- **TASK TO COMPLETE**: Set down exactly the lines in the records below that run from the line with "(an M-subspace of" to the line with "((∀ s ∈ V, ∀ y : Fin", inclusive, and nothing more.
---+---
import Summits.QuantumAdvantage.QuantumAdvantage.Theses.CubicForrelation
import Literature.Computability.QuantumComplexity.SignedCubicForrelation
import Summits.QuantumAdvantage.QuantumAdvantage.Theorems.CubicForrelationSignedExactCubicForrelationNotPrBPPStubFrameLock
import Summits.QuantumAdvantage.QuantumAdvantage.Theorems.CubicForrelationSignedExactCubicForrelationNotPrBPPStubNoTrapTemplateLemmas

/-!
# Crux `CubicForrelation.SignedExactCubicForrelationNotPrBPP` (stmt-QuantumAdvantage-13932) — stub `stub_mpairClosed`

Stub `stub_mpairClosed` of line `dual-pingpong-frame` (GROW reshape): **M-pairs of an exact cubic pair are closed
orthogonal pairs.** Let `a`, `b` have algebraic degree `≤ 3` with `Φ(a, b) = ±1` and let `V` be an M-subspace of `b`
(`0 ∈ V`, `V` closed under `⊕`, `|V|² = 2ⁿ`, all second differences `D_u D_v b`, `u v ∈ V`, vanish). With
`V^⊥ = {y | ∀ s ∈ V, s·y = 0}`: the pair `(V, V^⊥)` is CLOSED for `b` (every slice row `k ↦ D_{e_k} D_s D_y b (0)`,
`s ∈ V`, lies in `V^⊥`, and for every `s ∈ V` the offset functional `r ↦ D_s D_r b (0)` on
`rad B_s = {r : D_s D_r b constant}` is the inner product with some `ℓ ∈ V^⊥`), the pair `(V^⊥, V)` is closed for `a`,
and `V ⊥ V^⊥`.

Proof (`MPair.closed_of_flat`, one function `f` of degree `≤ 3` and a flat subspace `S`, target `U ⊇ S^⊥`):
* rows: `v · row(s, y) = D_v D_s D_y f (0)` (third differences of a cubic are base-point free and additive, hence
  represented by the row vector, `NoTrap.D3_repr`) `= D_y D_s D_v f (0) = 0` for `s v ∈ S` (flatness), so the row is in
  `S^⊥ ⊆ U`;
* offsets: `rad B_s` is a subspace containing `S` (cocycle law `NoTrap.D_bxor_left`), the offset `r ↦ D_s D_r f (0)` is
  additive on it and vanishes on `S`; an additive functional on a subspace `A` of `𝔽₂ⁿ` is an inner product
  `r ↦ ℓ · r` (`MPair.exists_repr_of_additive`: if it is non-zero with kernel `K ⊊ A`, pick `ℓ ∈ K^⊥ ∖ A^⊥`, which exists
  as `K^⊥ ⊆ A^⊥` would give `A = A^⊥⊥ ⊆ K^⊥⊥ = K` by `NoTrap.perp_perp_eq`), and `ℓ · v = D_s D_v f (0) = 0` on `S` puts
  `ℓ` in `S^⊥ ⊆ U`.
The `b`-side is the case `S = V`, `U = V^⊥`; the `a`-side is `S = V^⊥`, `U = V`, using the landed frame lock
`stub_frameLock` (i) (`V^⊥` is an M-subspace of `a`) and `V^⊥⊥ = V` (`DerivativeWalsh.perp_perp_eq_of_sq`); orthogonality
is the definition of `V^⊥`. No definitions; inner products are spelled `(univ.filter fun i => uᵢ ∧ zᵢ).card.bodd`.

References: C. Carlet, *Boolean Functions for Cryptography and Coding Theory*, CUP 2020, Prop. 54 (M-subspaces of
Maiorana–McFarland functions), Prop. 77 (duals), §2.2.2 (derivatives) [Carlet2020]; R. O'Donnell, *Analysis of Boolean
Functions*, CUP 2014, §3.3 (orthogonal complements in `𝔽₂ⁿ`) [ODonnell2014].
-/

noncomputable section

set_option linter.dupNamespace false -- D-0017: single-problem summit ⇒ `QuantumAdvantage.QuantumAdvantage` by design

namespace Summit.QuantumAdvantage.QuantumAdvantage.Theorems.SignedExactCubicForrelationNotPrBPP

open Finset
open Literature.Computability.Complexity Literature.Computability.QuantumComplexity
open Literature.Computability.QuantumComplexity.BuzetChailloux (bxor zeroVec bxor_self bxor_comm
  bxor_zeroVec zeroVec_bxor)
open PolarGeometry (bdot_comm bdot_bxor_right twist_eq_one_iff_bdot bxor_bxor_swap bxor_bxor_assoc)
open NoTrap (bdot_zeroVec D_symm D_bxor_left D_zeroVec_eq D3_swap D3_repr perp_perp_eq)

namespace MPair

variable {n : ℕ}

/-! ### Additive functionals on a subspace of `𝔽₂ⁿ` -/

/-- **An additive functional on a subspace is an inner product.** If `A ∋ 0` is closed under `⊕` and `lam` is
additive on `A`, then `lam r = ℓ · r` on `A` for some vector `ℓ`. Proof: if `lam` vanishes on `A` take `ℓ = 0`;
otherwise its kernel `K` is a proper subspace of `A`, and since `K^⊥ ⊆ A^⊥` would force `A = A^⊥⊥ ⊆ K^⊥⊥ = K`
(`NoTrap.perp_perp_eq`) there is `ℓ ∈ K^⊥` with `ℓ · r₁ = 1` for some `r₁ ∈ A`; then `lam r₁ = 1` and every `r ∈ A` is
in `K` or in `r₁ ⊕ K`. [cite: ODonnell2014, §3.3] -/
theorem exists_repr_of_additive {A : Finset (Fin n → Bool)} (h0 : zeroVec ∈ A)
    (hadd : ∀ x ∈ A, ∀ y ∈ A, bxor x y ∈ A) (lam : (Fin n → Bool) → Bool)
    (hlam : ∀ x ∈ A, ∀ y ∈ A, lam (bxor x y) = (lam x ^^ lam y)) :
    ∃ ℓ : Fin n → Bool, ∀ r ∈ A, lam r = (univ.filter fun i => ℓ i && r i).card.bodd := by
  by_cases hall : ∀ r ∈ A, lam r = false
  · refine ⟨zeroVec, fun r hr => ?_⟩
    rw [hall r hr, bdot_comm, bdot_zeroVec]
  -- the kernel `K` of `lam` on `A`, a proper subspace of `A`
  set K : Finset (Fin n → Bool) := A.filter fun r => lam r = false with hK
  have hlam0 : lam zeroVec = false := by
    have h := hlam zeroVec h0 zeroVec h0
    rw [bxor_self] at h
    revert h
    cases lam zeroVec <;> decide
  have hK0 : zeroVec ∈ K := mem_filter.2 ⟨h0, hlam0⟩
  have hKadd : ∀ x ∈ K, ∀ y ∈ K, bxor x y ∈ K := by
    intro x hx y hy
    obtain ⟨hxA, hxl⟩ := mem_filter.1 hx
    obtain ⟨hyA, hyl⟩ := mem_filter.1 hy
    refine mem_filter.2 ⟨hadd x hxA y hyA, ?_⟩
    rw [hlam x hxA y hyA, hxl, hyl]
    rfl
  -- some `ℓ ∈ K^⊥` pairs to `1` with some `r₁ ∈ A`
  have key : ∃ ℓ : Fin n → Bool, ∃ r₁ ∈ A, (∀ k ∈ K, twist k ℓ = 1) ∧ twist r₁ ℓ ≠ 1 := by
    by_contra hne
    have hne' : ∀ ℓ : Fin n → Bool, (∀ k ∈ K, twist k ℓ = 1) → ∀ r ∈ A, twist r ℓ = 1 := by
      intro ℓ hℓ r hr
      by_contra h
      exact hne ⟨ℓ, r, hr, hℓ, h⟩
    have hsub : univ.filter (fun z => ∀ y ∈ (univ.filter fun y => ∀ x ∈ A, twist x y = 1), twist y z = 1) ⊆
        univ.filter (fun z => ∀ y ∈ (univ.filter fun y => ∀ x ∈ K, twist x y = 1), twist y z = 1) := by
      intro z hz
      refine mem_filter.2 ⟨mem_univ _, fun y hy => (mem_filter.1 hz).2 y ?_⟩
      exact mem_filter.2 ⟨mem_univ _, hne' y (mem_filter.1 hy).2⟩
    rw [perp_perp_eq h0 hadd, perp_perp_eq hK0 hKadd] at hsub
    obtain ⟨r₀, hr₀A, hr₀⟩ : ∃ r₀ ∈ A, lam r₀ ≠ false := by
      by_contra h
      exact hall fun r hr => by
        by_contra h'
        exact h ⟨r, hr, h'⟩
    exact hr₀ (mem_filter.1 (hsub hr₀A)).2
  obtain ⟨ℓ, r₁, hr₁A, hℓK, hr₁ℓ⟩ := key
  have hℓK' : ∀ k ∈ K, (univ.filter fun i => ℓ i && k i).card.bodd = false := fun k hk => by
    rw [bdot_comm]
    exact (twist_eq_one_iff_bdot k ℓ).1 (hℓK k hk)
  have hr₁ℓ' : (univ.filter fun i => ℓ i && r₁ i).card.bodd = true := by
    rw [bdot_comm]
    have h := (twist_eq_one_iff_bdot r₁ ℓ).not.1 hr₁ℓ
    revert h
    generalize (univ.filter fun i => r₁ i && ℓ i).card.bodd = c
    cases c <;> decide
  -- `r₁ ∉ K`, so `lam r₁ = 1`
  have hlr₁ : lam r₁ = true := by
    by_contra h
    have h' : lam r₁ = false := by
      revert h
      cases lam r₁ <;> decide
    have h'' := hℓK' r₁ (mem_filter.2 ⟨hr₁A, h'⟩)
    rw [hr₁ℓ'] at h''
    exact Bool.noConfusion h''
  refine ⟨ℓ, fun r hr => ?_⟩
  cases hlr : lam r
  · exact (hℓK' r (mem_filter.2 ⟨hr, hlr⟩)).symm
  · have hK1 : bxor r r₁ ∈ K :=
      mem_filter.2 ⟨hadd r hr r₁ hr₁A, by rw [hlam r hr r₁ hr₁A, hlr, hlr₁]; rfl⟩
    have h := hℓK' (bxor r r₁) hK1
    rw [bdot_bxor_right, hr₁ℓ'] at h
    revert h
    generalize (univ.filter fun i => ℓ i && r i).card.bodd = c
    cases c <;> decide

/-- The two spellings of `V^⊥` agree: `{y | ∀ v ∈ V, (-1)^{v·y} = 1} = {y | ∀ v ∈ V, v·y = 0}`. [folklore] -/
theorem perp_twist_eq_perp_bdot (V : Finset (Fin n → Bool)) :
    (univ.filter fun y => ∀ v ∈ V, twist v y = 1) =
      (Finset.univ.filter fun (y : Fin (n) → Bool) => ∀ s ∈ V, ((Finset.univ.filter fun i => s i && y i).card).bodd = false) :=
  Finset.filter_congr fun y _ => forall₂_congr fun v _ => twist_eq_one_iff_bdot v y

/-! ### Flat subspaces give closed pairs -/

/-- **Flat subspaces give closed pairs.** Let `f` have degree `≤ 3`, let `S ∋ 0` be flat for `f` (all second
differences `D_u D_v f`, `u v ∈ S`, vanish identically) and let `U ⊇ S^⊥`. Then every slice row
`k ↦ D_{e_k} D_s D_y f (0)` (`s ∈ S`) lies in `U` — `v · row = D_v D_s D_y f (0) = D_y D_s D_v f (0) = 0` for `v ∈ S` by
`NoTrap.D3_repr`, `NoTrap.D3_swap` and flatness — and for every `s ∈ S` the offset `r ↦ D_s D_r f (0)` on
`rad B_s = {r : D_s D_r f constant}` (a subspace containing `S`, by the cocycle law) is additive, vanishes on `S`, and is
therefore the inner product with some `ℓ ∈ S^⊥ ⊆ U` (`exists_repr_of_additive`). [cite: Carlet2020, §2.2.2] -/
theorem closed_of_flat {f : (Fin n → Bool) → Bool} (hf : IsDegLeFun 3 f)
    (D : (Fin n → Bool) → (Fin n → Bool) → (Fin n → Bool) → Bool)
    (hD : ∀ u v x, D u v x = (f x ^^ f (bxor x u) ^^ f (bxor x v) ^^ f (bxor x (bxor u v))))
    {S U : Finset (Fin n → Bool)} (hS0 : zeroVec ∈ S) (hflat : ∀ u ∈ S, ∀ v ∈ S, ∀ x, D u v x = false)
    (hU : ∀ y : Fin n → Bool, (∀ v ∈ S, (univ.filter fun i => v i && y i).card.bodd = false) → y ∈ U) :
    (∀ s ∈ S, ∀ y : Fin n → Bool, (fun k => (D s y zeroVec ^^ D s y (fun j => decide (j = k)))) ∈ U) ∧
    (∀ s ∈ S, ∃ ℓ ∈ U, ∀ r : Fin n → Bool, (∀ y z : Fin n → Bool, (D s r z ^^ D s r (bxor z y)) = false) →
      (f r ^^ f (bxor r s) ^^ f zeroVec ^^ f s) = (univ.filter fun i => ℓ i && r i).card.bodd) := by
  constructor
  · -- rows
    intro s hs y
    apply hU
    intro v hv
    have h := D3_repr hf D hD s y v
    rw [D3_swap D hD s y v, hflat s hs v hv zeroVec, hflat s hs v hv y, bdot_comm] at h
    exact h.symm
  · -- offsets
    intro s hs
    -- `rad B_s`, a subspace containing `S`
    set R : Finset (Fin n → Bool) := univ.filter fun r => ∀ y z : Fin n → Bool, (D s r z ^^ D s r (bxor z y)) = false
      with hR
    have hSR : ∀ v ∈ S, v ∈ R := fun v hv => mem_filter.2 ⟨mem_univ _, fun y z => by
      rw [hflat s hs v hv z, hflat s hs v hv (bxor z y)]
      rfl⟩
    have hsplit : ∀ r r' x, D s (bxor r r') x = (D s r (bxor x r') ^^ D s r' x) := fun r r' x => by
      rw [D_symm D hD s (bxor r r') x, D_bxor_left D hD r r' s x, D_symm D hD r s, D_symm D hD r' s]
    have hRadd : ∀ r ∈ R, ∀ r' ∈ R, bxor r r' ∈ R := by
      intro r hr r' hr'
      refine mem_filter.2 ⟨mem_univ _, fun y z => ?_⟩
      have h1 := (mem_filter.1 hr).2 y (bxor z r')
      have h2 := (mem_filter.1 hr').2 y z
      rw [hsplit, hsplit, ← bxor_bxor_assoc z y r', bxor_bxor_swap z y r']
      revert h1 h2
      generalize D s r (bxor z r') = A
      generalize D s r (bxor (bxor z r') y) = B
      generalize D s r' z = C
      generalize D s r' (bxor z y) = E
      revert A B C E; decide
    -- the offset `r ↦ D_s D_r f (0)` is additive on `rad B_s`
    have hlam : ∀ r ∈ R, ∀ r' ∈ R, D s (bxor r r') zeroVec = (D s r zeroVec ^^ D s r' zeroVec) := by
      intro r hr r' _
      have h1 := (mem_filter.1 hr).2 r' zeroVec
      rw [zeroVec_bxor] at h1
      rw [hsplit, zeroVec_bxor]
      revert h1
      generalize D s r zeroVec = A
      generalize D s r r' = B
      generalize D s r' zeroVec = C
      revert A B C; decide
    obtain ⟨ℓ, hℓ⟩ : ∃ ℓ : Fin n → Bool, ∀ r ∈ R, D s r zeroVec = (univ.filter fun i => ℓ i && r i).card.bodd :=
      exists_repr_of_additive (hSR zeroVec hS0) hRadd (fun r => D s r zeroVec) hlam
    refine ⟨ℓ, hU ℓ fun v hv => ?_, fun r hr => ?_⟩
    · rw [bdot_comm, ← hℓ v (hSR v hv)]
      exact hflat s hs v hv zeroVec
    · rw [← D_zeroVec_eq D hD s r]
      exact hℓ r (mem_filter.2 ⟨mem_univ _, hr⟩)

end MPair

open MPair

/-- **M-pairs of an exact cubic pair are closed orthogonal pairs** (stub `stub_mpairClosed` of line
`dual-pingpong-frame`, crux stmt-QuantumAdvantage-13932; tree vocabulary = the line's `MSub`, `ClosedF`, `Orth` unfolded).
For `a`, `b` of degree `≤ 3` with `Φ(a, b) = ±1` and an M-subspace `V` of `b`: `(V, V^⊥)` is closed for `b`,
`(V^⊥, V)` is closed for `a`, and `V ⊥ V^⊥`. The `b`-side is `MPair.closed_of_flat` with `S = V`, `U = V^⊥`; the
`a`-side is `MPair.closed_of_flat` with `S = V^⊥` (an M-subspace of `a` by the frame lock `stub_frameLock` (i)) and
`U = V = V^⊥⊥` (`DerivativeWalsh.perp_perp_eq_of_sq`); orthogonality is the definition of `V^⊥`.
[cite: Carlet2020, Prop. 77] -/
theorem stub_mpairClosed :
    ∀ (n : ℕ) (a b : (Fin n → Bool) → Bool) (V : Finset (Fin n → Bool)),
        IsDegLeFun 3 a → IsDegLeFun 3 b → (forrelation a b = 1 ∨ forrelation a b = -1) →
        ((zeroVec ∈ V ∧ ∀ x ∈ V, ∀ y ∈ V, bxor x y ∈ V) ∧ (((V).card : ℝ) ^ 2 = (2 : ℝ) ^ (n)) ∧ ∀ u ∈ V, ∀ v ∈ V, ∀ x, (b x ^^ b (bxor x u) ^^ b (bxor x v) ^^ b (bxor x (bxor u v))) = false) →
        ((∀ s ∈ V, ∀ y : Fin (n) → Bool, (fun k => (b zeroVec ^^ b (bxor zeroVec s) ^^ b (bxor zeroVec y) ^^ b (bxor zeroVec (bxor s y))) ^^ (b (fun j => decide (j = k)) ^^ b (bxor (fun j => decide (j = k)) s) ^^ b (bxor (fun j => decide (j = k)) y) ^^ b (bxor (fun j => decide (j = k)) (bxor s y)))) ∈ (Finset.univ.filter fun (y : Fin (n) → Bool) => ∀ s ∈ V, ((Finset.univ.filter fun i => s i && y i).card).bodd = false)) ∧ (∀ s ∈ V, ∃ ℓ ∈ (Finset.univ.filter fun (y : Fin (n) → Bool) => ∀ s ∈ V, ((Finset.univ.filter fun i => s i && y i).card).bodd = false), ∀ r : Fin (n) → Bool, (∀ y z : Fin (n) → Bool, ((b z ^^ b (bxor z s) ^^ b (bxor z r) ^^ b (bxor z (bxor s r))) ^^ (b (bxor z y) ^^ b (bxor (bxor z y) s) ^^ b (bxor (bxor z y) r) ^^ b (bxor (bxor z y) (bxor s r)))) = false) → (b r ^^ b (bxor r s) ^^ b zeroVec ^^ b s) = ((Finset.univ.filter fun i => ℓ i && r i).card).bodd)) ∧
        ((∀ s ∈ (Finset.univ.filter fun (y : Fin (n) → Bool) => ∀ s ∈ V, ((Finset.univ.filter fun i => s i && y i).card).bodd = false), ∀ y : Fin (n) → Bool, (fun k => (a zeroVec ^^ a (bxor zeroVec s) ^^ a (bxor zeroVec y) ^^ a (bxor zeroVec (bxor s y))) ^^ (a (fun j => decide (j = k)) ^^ a (bxor (fun j => decide (j = k)) s) ^^ a (bxor (fun j => decide (j = k)) y) ^^ a (bxor (fun j => decide (j = k)) (bxor s y)))) ∈ V) ∧ (∀ s ∈ (Finset.univ.filter fun (y : Fin (n) → Bool) => ∀ s ∈ V, ((Finset.univ.filter fun i => s i && y i).card).bodd = false), ∃ ℓ ∈ V, ∀ r : Fin (n) → Bool, (∀ y z : Fin (n) → Bool, ((a z ^^ a (bxor z s) ^^ a (bxor z r) ^^ a (bxor z (bxor s r))) ^^ (a (bxor z y) ^^ a (bxor (bxor z y) s) ^^ a (bxor (bxor z y) r) ^^ a (bxor (bxor z y) (bxor s r)))) = false) → (a r ^^ a (bxor r s) ^^ a zeroVec ^^ a s) = ((Finset.univ.filter fun i => ℓ i && r i).card).bodd)) ∧
        (∀ s ∈ V, ∀ u ∈ (Finset.univ.filter fun (y : Fin (n) → Bool) => ∀ s ∈ V, ((Finset.univ.filter fun i => s i && y i).card).bodd = false), ((Finset.univ.filter fun i => s i && u i).card).bodd = false) := by
  intro n a b V ha hb hΦ hV
  -- name the second differences of `b` and `a`
  obtain ⟨Db, hDb⟩ : ∃ D : (Fin n → Bool) → (Fin n → Bool) → (Fin n → Bool) → Bool,
      ∀ u v x, D u v x = (b x ^^ b (bxor x u) ^^ b (bxor x v) ^^ b (bxor x (bxor u v))) := ⟨_, fun _ _ _ => rfl⟩
  obtain ⟨Da, hDa⟩ : ∃ D : (Fin n → Bool) → (Fin n → Bool) → (Fin n → Bool) → Bool,
      ∀ u v x, D u v x = (a x ^^ a (bxor x u) ^^ a (bxor x v) ^^ a (bxor x (bxor u v))) := ⟨_, fun _ _ _ => rfl⟩
  -- frame lock (i): `V^⊥` is an M-subspace of `a`; and `V^⊥⊥ = V`
  have hFL := stub_frameLock n a b V hΦ hV
  rw [perp_twist_eq_perp_bdot V] at hFL
  obtain ⟨⟨⟨hP0, -⟩, -, hMa⟩, -, -⟩ := hFL
  obtain ⟨⟨h0, hadd⟩, hcard, hM⟩ := hV
  have hPP := (DerivativeWalsh.perp_perp_eq_of_sq h0 hadd hcard).1
  rw [perp_twist_eq_perp_bdot V] at hPP
  simp only [← hDb] at hM ⊢
  simp only [← hDa] at hMa ⊢
  refine ⟨closed_of_flat hb Db hDb h0 hM (fun y hy => mem_filter.2 ⟨mem_univ _, hy⟩),
    closed_of_flat ha Da hDa hP0 hMa (fun y hy => (Finset.ext_iff.1 hPP y).1
      (mem_filter.2 ⟨mem_univ _, fun v hv => (twist_eq_one_iff_bdot v y).2 (hy v hv)⟩)),
    fun s hs u hu => (mem_filter.1 hu).2 s hs⟩

end Summit.QuantumAdvantage.QuantumAdvantage.Theorems.SignedExactCubicForrelationNotPrBPP

end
---+---
- **ANSWER SPACE**:
`a`-side is `MPair.closed_of_flat` with `S = V^⊥` (an M-subspace of `a` by the frame lock `stub_frameLock` (i)) and
`U = V = V^⊥⊥` (`DerivativeWalsh.perp_perp_eq_of_sq`); orthogonality is the definition of `V^⊥`.
[cite: Carlet2020, Prop. 77] -/
theorem stub_mpairClosed :
    ∀ (n : ℕ) (a b : (Fin n → Bool) → Bool) (V : Finset (Fin n → Bool)),
        IsDegLeFun 3 a → IsDegLeFun 3 b → (forrelation a b = 1 ∨ forrelation a b = -1) →
        ((zeroVec ∈ V ∧ ∀ x ∈ V, ∀ y ∈ V, bxor x y ∈ V) ∧ (((V).card : ℝ) ^ 2 = (2 : ℝ) ^ (n)) ∧ ∀ u ∈ V, ∀ v ∈ V, ∀ x, (b x ^^ b (bxor x u) ^^ b (bxor x v) ^^ b (bxor x (bxor u v))) = false) →
        ((∀ s ∈ V, ∀ y : Fin (n) → Bool, (fun k => (b zeroVec ^^ b (bxor zeroVec s) ^^ b (bxor zeroVec y) ^^ b (bxor zeroVec (bxor s y))) ^^ (b (fun j => decide (j = k)) ^^ b (bxor (fun j => decide (j = k)) s) ^^ b (bxor (fun j => decide (j = k)) y) ^^ b (bxor (fun j => decide (j = k)) (bxor s y)))) ∈ (Finset.univ.filter fun (y : Fin (n) → Bool) => ∀ s ∈ V, ((Finset.univ.filter fun i => s i && y i).card).bodd = false)) ∧ (∀ s ∈ V, ∃ ℓ ∈ (Finset.univ.filter fun (y : Fin (n) → Bool) => ∀ s ∈ V, ((Finset.univ.filter fun i => s i && y i).card).bodd = false), ∀ r : Fin (n) → Bool, (∀ y z : Fin (n) → Bool, ((b z ^^ b (bxor z s) ^^ b (bxor z r) ^^ b (bxor z (bxor s r))) ^^ (b (bxor z y) ^^ b (bxor (bxor z y) s) ^^ b (bxor (bxor z y) r) ^^ b (bxor (bxor z y) (bxor s r)))) = false) → (b r ^^ b (bxor r s) ^^ b zeroVec ^^ b s) = ((Finset.univ.filter fun i => ℓ i && r i).card).bodd)) ∧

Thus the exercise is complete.